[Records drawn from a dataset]
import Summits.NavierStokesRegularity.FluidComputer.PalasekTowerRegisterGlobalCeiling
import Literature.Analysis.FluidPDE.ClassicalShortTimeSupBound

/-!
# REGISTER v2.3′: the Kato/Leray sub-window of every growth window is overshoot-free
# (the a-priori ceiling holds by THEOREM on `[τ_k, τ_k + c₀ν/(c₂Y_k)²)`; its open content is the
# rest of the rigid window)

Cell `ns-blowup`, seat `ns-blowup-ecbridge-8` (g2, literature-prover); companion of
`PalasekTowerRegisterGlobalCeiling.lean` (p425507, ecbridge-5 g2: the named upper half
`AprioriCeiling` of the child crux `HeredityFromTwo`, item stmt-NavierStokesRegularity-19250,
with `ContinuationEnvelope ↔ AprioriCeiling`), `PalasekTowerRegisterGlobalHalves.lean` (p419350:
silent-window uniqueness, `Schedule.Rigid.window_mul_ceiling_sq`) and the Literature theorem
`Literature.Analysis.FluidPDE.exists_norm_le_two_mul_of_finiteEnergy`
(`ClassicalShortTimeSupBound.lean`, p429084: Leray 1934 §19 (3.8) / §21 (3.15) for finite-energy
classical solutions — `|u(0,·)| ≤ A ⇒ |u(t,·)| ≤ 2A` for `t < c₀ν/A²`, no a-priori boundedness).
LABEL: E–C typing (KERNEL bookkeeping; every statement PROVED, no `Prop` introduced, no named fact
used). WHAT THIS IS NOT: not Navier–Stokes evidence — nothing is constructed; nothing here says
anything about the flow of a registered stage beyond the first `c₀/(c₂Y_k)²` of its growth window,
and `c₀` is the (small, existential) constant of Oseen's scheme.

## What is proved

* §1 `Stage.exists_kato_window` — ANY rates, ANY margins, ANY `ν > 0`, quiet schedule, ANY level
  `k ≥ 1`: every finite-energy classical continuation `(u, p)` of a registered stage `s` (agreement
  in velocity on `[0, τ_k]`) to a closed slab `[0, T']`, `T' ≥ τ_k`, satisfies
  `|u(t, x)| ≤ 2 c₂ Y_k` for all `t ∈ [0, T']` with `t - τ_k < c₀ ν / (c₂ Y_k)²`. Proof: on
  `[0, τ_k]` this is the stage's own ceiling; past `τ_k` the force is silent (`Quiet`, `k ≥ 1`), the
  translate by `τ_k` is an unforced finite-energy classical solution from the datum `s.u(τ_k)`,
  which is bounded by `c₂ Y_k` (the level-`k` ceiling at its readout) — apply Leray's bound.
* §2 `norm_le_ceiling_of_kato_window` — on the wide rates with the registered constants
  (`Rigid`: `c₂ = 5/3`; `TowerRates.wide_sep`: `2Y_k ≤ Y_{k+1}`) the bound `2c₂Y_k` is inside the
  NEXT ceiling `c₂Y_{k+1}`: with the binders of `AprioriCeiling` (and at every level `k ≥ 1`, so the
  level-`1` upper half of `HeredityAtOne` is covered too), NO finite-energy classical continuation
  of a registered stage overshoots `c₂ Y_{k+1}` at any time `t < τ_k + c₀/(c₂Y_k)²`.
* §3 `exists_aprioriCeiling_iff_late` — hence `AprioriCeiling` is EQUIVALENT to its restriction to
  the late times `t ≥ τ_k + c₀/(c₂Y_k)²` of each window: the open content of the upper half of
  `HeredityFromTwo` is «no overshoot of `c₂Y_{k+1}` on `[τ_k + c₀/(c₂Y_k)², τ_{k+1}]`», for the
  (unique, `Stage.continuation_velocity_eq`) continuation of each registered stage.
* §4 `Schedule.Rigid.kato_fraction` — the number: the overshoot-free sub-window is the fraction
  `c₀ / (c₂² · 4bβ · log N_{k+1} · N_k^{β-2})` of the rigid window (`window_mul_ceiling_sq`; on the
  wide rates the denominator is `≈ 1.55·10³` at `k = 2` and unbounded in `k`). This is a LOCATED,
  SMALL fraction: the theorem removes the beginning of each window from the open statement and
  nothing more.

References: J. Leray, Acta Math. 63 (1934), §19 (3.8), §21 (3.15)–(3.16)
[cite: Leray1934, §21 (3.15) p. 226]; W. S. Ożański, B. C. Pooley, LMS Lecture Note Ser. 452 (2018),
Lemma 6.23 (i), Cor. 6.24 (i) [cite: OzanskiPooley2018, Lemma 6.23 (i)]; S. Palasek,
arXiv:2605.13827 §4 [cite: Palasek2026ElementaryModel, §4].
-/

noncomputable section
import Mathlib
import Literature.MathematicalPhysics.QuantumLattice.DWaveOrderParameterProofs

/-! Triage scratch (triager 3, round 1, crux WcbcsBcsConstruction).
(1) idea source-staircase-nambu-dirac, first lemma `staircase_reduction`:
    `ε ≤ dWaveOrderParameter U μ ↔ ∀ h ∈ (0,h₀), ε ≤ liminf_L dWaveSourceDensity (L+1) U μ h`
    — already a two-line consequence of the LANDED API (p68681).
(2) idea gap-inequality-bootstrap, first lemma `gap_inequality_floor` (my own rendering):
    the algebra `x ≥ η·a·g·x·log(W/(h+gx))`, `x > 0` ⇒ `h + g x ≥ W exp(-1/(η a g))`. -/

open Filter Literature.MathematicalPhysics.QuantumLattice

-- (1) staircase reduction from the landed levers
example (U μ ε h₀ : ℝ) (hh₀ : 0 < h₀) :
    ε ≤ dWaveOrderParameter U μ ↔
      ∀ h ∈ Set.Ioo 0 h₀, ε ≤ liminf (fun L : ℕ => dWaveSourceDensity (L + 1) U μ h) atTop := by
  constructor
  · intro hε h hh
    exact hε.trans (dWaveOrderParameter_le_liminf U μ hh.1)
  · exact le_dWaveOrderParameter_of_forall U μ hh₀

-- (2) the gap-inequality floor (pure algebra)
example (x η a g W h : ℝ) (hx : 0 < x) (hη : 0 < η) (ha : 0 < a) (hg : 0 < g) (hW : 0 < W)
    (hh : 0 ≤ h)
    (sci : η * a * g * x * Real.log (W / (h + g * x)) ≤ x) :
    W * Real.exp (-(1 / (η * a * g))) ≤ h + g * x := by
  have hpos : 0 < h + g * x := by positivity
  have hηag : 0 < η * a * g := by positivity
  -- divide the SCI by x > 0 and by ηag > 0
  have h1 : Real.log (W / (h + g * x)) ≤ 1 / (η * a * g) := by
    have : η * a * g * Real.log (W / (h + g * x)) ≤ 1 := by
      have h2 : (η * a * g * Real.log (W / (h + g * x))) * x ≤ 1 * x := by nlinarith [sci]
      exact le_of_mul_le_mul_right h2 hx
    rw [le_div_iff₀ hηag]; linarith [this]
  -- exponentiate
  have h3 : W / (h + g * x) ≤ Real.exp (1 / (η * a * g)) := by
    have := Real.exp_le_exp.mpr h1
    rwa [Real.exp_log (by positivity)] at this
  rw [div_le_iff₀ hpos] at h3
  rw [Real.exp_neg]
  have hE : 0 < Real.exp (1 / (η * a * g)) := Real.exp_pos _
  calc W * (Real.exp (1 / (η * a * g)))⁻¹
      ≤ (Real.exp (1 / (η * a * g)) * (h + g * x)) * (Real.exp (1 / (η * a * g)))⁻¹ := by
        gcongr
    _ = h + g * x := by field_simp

...

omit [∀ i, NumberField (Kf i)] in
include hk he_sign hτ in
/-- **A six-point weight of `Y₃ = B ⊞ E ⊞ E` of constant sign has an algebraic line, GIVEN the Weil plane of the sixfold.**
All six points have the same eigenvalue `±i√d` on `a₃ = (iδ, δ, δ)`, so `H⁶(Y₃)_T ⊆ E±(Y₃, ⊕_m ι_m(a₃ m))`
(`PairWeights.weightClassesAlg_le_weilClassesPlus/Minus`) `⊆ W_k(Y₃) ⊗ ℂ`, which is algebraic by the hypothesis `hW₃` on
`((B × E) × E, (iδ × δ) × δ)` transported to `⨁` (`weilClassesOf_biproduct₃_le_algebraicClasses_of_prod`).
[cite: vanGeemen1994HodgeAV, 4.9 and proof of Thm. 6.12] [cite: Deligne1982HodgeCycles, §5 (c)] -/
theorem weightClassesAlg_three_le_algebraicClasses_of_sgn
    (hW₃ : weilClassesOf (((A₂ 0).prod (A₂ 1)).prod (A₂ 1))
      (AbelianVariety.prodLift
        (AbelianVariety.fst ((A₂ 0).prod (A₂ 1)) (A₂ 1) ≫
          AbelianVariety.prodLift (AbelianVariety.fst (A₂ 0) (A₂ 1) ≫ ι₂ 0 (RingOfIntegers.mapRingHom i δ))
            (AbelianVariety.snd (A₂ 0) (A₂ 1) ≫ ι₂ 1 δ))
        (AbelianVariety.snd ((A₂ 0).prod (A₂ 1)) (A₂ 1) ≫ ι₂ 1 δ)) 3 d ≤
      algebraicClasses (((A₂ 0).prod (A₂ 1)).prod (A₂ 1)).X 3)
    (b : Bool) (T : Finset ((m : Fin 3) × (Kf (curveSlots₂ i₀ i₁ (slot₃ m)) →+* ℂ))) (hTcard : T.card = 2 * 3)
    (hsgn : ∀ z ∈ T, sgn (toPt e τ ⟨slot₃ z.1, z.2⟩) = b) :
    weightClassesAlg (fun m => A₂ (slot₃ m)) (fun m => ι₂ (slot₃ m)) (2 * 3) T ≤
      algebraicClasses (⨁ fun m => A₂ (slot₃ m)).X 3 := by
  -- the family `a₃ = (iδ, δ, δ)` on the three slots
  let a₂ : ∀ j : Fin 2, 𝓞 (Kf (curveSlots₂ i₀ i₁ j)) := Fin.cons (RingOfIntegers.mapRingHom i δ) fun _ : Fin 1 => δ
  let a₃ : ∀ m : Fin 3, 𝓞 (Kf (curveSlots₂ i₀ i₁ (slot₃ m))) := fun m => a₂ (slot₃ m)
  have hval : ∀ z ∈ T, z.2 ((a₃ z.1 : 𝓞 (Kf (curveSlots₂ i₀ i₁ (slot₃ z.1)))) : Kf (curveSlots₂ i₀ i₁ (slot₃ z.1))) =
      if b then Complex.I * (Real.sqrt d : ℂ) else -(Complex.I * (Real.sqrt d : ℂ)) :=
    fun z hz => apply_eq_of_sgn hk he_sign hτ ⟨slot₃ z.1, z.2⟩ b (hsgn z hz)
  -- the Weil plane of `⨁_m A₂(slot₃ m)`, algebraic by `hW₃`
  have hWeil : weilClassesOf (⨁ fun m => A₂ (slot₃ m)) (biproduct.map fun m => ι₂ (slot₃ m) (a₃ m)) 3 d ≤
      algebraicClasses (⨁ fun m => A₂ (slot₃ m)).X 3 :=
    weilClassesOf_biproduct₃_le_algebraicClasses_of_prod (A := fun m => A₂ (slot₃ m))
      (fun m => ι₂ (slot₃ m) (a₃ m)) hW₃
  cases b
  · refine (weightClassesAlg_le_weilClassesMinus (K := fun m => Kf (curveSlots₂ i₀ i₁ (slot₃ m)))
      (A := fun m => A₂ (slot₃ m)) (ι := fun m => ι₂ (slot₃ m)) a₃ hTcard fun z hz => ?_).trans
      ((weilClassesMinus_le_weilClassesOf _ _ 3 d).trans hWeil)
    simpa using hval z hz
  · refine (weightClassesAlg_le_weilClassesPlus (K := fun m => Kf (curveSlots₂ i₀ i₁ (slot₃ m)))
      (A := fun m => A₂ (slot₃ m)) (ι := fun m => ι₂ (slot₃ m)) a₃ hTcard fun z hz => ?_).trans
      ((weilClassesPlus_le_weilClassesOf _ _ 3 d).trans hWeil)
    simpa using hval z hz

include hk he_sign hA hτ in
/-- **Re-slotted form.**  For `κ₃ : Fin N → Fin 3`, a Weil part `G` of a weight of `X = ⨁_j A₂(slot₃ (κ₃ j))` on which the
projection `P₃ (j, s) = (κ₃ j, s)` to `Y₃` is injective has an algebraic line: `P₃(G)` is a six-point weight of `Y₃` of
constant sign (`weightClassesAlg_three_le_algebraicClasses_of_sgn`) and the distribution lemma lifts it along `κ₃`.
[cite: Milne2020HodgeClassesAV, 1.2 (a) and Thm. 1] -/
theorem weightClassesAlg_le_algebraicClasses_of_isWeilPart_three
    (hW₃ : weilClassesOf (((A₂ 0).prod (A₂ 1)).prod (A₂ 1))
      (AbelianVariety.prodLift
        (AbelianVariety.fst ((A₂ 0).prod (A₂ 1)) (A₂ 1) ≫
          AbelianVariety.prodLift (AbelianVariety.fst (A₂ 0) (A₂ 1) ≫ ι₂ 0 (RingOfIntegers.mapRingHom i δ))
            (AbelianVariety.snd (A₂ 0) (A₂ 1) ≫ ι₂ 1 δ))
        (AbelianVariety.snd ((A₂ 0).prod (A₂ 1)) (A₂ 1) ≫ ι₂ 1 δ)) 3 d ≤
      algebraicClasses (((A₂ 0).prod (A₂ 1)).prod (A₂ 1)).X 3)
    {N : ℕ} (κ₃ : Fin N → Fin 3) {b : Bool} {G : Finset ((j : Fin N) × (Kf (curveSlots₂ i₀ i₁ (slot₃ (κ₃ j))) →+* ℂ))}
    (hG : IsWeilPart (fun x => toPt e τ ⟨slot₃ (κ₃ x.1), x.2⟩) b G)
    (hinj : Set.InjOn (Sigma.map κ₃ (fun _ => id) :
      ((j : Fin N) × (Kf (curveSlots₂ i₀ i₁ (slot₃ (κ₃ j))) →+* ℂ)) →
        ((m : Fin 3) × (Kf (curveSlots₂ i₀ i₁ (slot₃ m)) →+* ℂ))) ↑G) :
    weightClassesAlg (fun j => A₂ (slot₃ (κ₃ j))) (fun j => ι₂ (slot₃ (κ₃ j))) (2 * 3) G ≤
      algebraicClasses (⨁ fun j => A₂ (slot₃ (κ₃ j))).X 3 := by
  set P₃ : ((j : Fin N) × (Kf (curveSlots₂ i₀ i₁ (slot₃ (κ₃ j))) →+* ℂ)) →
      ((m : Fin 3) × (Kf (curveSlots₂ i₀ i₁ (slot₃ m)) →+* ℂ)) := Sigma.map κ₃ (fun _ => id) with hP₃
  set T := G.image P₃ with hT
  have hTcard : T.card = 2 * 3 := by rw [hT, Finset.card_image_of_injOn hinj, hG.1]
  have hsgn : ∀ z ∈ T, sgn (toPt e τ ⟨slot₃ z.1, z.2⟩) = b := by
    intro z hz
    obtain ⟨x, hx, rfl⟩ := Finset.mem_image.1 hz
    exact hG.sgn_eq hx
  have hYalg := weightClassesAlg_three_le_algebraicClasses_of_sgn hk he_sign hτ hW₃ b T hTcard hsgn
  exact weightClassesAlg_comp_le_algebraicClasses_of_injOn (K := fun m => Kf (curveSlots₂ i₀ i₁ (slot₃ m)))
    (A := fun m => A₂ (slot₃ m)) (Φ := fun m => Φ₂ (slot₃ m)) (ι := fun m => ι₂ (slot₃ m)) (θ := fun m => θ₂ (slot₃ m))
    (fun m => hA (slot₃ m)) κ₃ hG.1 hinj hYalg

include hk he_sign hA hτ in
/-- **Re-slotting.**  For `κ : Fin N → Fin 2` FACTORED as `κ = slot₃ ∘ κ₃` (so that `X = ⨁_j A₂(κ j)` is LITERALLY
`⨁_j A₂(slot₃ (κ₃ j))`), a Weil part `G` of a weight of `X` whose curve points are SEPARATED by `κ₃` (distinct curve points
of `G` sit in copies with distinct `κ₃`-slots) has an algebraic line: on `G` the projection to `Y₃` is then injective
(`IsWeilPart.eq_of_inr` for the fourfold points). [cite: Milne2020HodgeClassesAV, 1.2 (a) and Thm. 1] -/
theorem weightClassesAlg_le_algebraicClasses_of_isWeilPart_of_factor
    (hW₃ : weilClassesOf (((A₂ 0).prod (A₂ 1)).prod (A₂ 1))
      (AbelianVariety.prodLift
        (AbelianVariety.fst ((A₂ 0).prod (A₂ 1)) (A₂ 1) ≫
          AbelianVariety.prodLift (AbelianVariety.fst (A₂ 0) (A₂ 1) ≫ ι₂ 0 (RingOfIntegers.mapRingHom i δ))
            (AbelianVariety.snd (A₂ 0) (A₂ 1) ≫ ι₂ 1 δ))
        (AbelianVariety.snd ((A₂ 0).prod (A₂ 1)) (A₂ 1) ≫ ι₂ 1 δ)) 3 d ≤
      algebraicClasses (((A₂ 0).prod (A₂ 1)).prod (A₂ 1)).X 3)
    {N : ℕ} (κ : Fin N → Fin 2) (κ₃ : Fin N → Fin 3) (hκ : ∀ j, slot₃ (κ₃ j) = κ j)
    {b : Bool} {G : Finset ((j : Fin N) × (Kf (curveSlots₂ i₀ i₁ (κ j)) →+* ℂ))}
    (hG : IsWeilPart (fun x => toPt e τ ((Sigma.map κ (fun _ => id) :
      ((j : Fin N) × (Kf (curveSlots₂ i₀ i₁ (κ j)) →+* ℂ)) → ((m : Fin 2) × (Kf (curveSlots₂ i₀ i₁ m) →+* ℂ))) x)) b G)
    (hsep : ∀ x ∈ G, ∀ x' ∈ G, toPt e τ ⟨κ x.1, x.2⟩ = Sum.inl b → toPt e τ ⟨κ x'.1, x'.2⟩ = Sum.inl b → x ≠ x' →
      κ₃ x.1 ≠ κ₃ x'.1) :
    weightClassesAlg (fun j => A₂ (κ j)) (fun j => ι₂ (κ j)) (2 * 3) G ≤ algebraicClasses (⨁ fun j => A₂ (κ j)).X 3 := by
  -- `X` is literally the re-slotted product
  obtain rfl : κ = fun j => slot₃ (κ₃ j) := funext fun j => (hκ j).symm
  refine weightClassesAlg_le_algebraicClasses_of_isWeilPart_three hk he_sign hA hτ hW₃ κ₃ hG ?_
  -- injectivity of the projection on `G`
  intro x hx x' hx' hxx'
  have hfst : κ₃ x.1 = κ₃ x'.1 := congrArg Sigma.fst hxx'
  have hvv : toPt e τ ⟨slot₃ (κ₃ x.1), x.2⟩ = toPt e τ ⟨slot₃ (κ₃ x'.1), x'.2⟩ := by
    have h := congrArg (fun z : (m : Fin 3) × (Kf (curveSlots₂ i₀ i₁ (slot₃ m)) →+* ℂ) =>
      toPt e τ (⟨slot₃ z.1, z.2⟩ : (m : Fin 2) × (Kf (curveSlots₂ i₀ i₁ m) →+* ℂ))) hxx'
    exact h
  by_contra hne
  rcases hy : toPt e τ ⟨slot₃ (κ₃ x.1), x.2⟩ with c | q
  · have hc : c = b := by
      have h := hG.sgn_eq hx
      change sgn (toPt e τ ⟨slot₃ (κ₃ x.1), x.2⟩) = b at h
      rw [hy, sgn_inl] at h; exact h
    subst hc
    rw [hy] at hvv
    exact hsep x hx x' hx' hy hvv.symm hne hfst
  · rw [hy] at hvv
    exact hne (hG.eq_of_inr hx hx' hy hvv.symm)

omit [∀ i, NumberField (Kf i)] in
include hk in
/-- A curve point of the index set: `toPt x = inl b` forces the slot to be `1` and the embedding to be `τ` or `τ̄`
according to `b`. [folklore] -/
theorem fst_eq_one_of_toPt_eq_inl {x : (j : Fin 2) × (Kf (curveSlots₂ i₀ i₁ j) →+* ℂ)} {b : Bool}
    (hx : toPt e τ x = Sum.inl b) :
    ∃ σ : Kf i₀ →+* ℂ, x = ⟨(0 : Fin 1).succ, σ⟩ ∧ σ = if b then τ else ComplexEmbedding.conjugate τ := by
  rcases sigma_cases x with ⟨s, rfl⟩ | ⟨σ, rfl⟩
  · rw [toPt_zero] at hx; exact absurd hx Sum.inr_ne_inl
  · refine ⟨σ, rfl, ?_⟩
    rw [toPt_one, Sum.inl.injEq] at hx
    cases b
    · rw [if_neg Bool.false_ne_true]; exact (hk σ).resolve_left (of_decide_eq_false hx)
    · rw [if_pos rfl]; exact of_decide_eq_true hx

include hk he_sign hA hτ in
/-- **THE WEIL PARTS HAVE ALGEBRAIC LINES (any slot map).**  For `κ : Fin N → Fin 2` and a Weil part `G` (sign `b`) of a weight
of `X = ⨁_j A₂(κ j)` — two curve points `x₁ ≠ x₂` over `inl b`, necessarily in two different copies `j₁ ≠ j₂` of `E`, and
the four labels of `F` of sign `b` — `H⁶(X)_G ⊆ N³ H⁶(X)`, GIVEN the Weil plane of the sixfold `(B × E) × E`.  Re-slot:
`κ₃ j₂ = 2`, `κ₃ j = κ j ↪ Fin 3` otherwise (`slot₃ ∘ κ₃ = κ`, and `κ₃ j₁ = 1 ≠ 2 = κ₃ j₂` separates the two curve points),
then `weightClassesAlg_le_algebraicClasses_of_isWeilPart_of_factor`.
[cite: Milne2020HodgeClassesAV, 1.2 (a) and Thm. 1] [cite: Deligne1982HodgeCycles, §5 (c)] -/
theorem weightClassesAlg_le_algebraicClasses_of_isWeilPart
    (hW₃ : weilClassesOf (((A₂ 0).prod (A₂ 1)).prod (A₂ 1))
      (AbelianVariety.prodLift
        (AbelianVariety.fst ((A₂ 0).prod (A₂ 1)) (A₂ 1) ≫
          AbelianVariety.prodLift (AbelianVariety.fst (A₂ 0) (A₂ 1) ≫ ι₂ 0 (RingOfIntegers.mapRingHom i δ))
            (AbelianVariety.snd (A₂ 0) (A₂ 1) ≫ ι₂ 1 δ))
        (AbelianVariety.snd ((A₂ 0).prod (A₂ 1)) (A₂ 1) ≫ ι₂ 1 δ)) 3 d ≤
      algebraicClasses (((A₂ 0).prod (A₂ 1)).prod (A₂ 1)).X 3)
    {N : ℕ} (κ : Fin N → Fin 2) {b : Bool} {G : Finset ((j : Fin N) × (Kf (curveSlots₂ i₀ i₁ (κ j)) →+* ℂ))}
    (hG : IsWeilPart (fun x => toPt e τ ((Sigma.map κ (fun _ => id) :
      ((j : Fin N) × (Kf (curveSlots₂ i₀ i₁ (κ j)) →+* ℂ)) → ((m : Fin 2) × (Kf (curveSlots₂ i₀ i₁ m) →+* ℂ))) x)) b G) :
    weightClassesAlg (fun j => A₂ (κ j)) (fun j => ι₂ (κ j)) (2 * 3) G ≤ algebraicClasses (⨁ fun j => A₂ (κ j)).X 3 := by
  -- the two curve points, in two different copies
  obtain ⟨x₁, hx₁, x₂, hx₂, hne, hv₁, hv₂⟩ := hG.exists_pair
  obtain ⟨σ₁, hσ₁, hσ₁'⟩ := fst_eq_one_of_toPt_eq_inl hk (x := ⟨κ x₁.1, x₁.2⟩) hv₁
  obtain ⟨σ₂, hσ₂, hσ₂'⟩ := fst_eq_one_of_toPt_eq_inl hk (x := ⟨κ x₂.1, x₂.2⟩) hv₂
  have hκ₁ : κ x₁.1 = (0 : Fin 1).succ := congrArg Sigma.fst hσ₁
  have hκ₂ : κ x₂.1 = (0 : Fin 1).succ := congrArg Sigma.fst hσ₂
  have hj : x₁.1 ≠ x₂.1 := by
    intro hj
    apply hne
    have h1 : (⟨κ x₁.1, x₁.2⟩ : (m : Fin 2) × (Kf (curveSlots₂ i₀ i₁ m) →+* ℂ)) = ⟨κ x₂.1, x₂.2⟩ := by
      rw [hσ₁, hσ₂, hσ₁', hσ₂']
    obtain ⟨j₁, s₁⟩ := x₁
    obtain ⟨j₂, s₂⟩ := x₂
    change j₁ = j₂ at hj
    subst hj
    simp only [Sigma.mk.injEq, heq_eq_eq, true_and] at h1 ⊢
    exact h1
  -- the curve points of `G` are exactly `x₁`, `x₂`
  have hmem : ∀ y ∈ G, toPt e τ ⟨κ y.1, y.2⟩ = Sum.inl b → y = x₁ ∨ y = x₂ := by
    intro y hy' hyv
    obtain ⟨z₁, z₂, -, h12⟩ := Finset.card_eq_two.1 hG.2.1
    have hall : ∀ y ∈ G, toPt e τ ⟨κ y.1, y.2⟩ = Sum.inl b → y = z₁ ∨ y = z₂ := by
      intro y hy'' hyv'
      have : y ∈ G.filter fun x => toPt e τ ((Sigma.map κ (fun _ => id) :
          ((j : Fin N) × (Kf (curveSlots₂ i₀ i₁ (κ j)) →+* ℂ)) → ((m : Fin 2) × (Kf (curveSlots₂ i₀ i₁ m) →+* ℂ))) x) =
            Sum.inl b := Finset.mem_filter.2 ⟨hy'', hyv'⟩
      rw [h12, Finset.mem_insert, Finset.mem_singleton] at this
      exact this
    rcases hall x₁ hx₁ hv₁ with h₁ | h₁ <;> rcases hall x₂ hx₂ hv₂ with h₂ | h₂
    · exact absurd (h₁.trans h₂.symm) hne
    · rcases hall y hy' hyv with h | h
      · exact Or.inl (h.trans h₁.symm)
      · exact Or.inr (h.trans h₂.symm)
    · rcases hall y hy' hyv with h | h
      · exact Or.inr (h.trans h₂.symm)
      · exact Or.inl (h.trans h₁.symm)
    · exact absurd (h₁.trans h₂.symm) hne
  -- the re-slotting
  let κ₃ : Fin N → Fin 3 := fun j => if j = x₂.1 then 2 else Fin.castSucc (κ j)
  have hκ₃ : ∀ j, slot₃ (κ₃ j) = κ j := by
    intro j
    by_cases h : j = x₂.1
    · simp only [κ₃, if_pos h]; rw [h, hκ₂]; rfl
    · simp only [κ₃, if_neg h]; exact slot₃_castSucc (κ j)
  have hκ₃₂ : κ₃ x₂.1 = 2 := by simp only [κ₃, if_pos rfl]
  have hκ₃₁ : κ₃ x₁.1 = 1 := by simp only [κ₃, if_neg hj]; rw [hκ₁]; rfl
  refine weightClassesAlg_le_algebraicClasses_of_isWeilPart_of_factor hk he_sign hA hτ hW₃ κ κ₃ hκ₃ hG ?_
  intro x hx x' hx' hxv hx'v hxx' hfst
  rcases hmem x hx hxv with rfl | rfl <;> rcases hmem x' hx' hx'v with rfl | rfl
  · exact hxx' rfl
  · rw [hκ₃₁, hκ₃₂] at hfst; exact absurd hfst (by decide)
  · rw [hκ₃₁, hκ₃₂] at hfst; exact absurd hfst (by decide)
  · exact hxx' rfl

▸ WORK REQUIRED:
Make a copy of each line in the records that has the word "first".

▸ YOUR RESPONSE:
anything about the flow of a registered stage beyond the first `c₀/(c₂Y_k)²` of its growth window,
(1) idea source-staircase-nambu-dirac, first lemma `staircase_reduction`:
(2) idea gap-inequality-bootstrap, first lemma `gap_inequality_floor` (my own rendering):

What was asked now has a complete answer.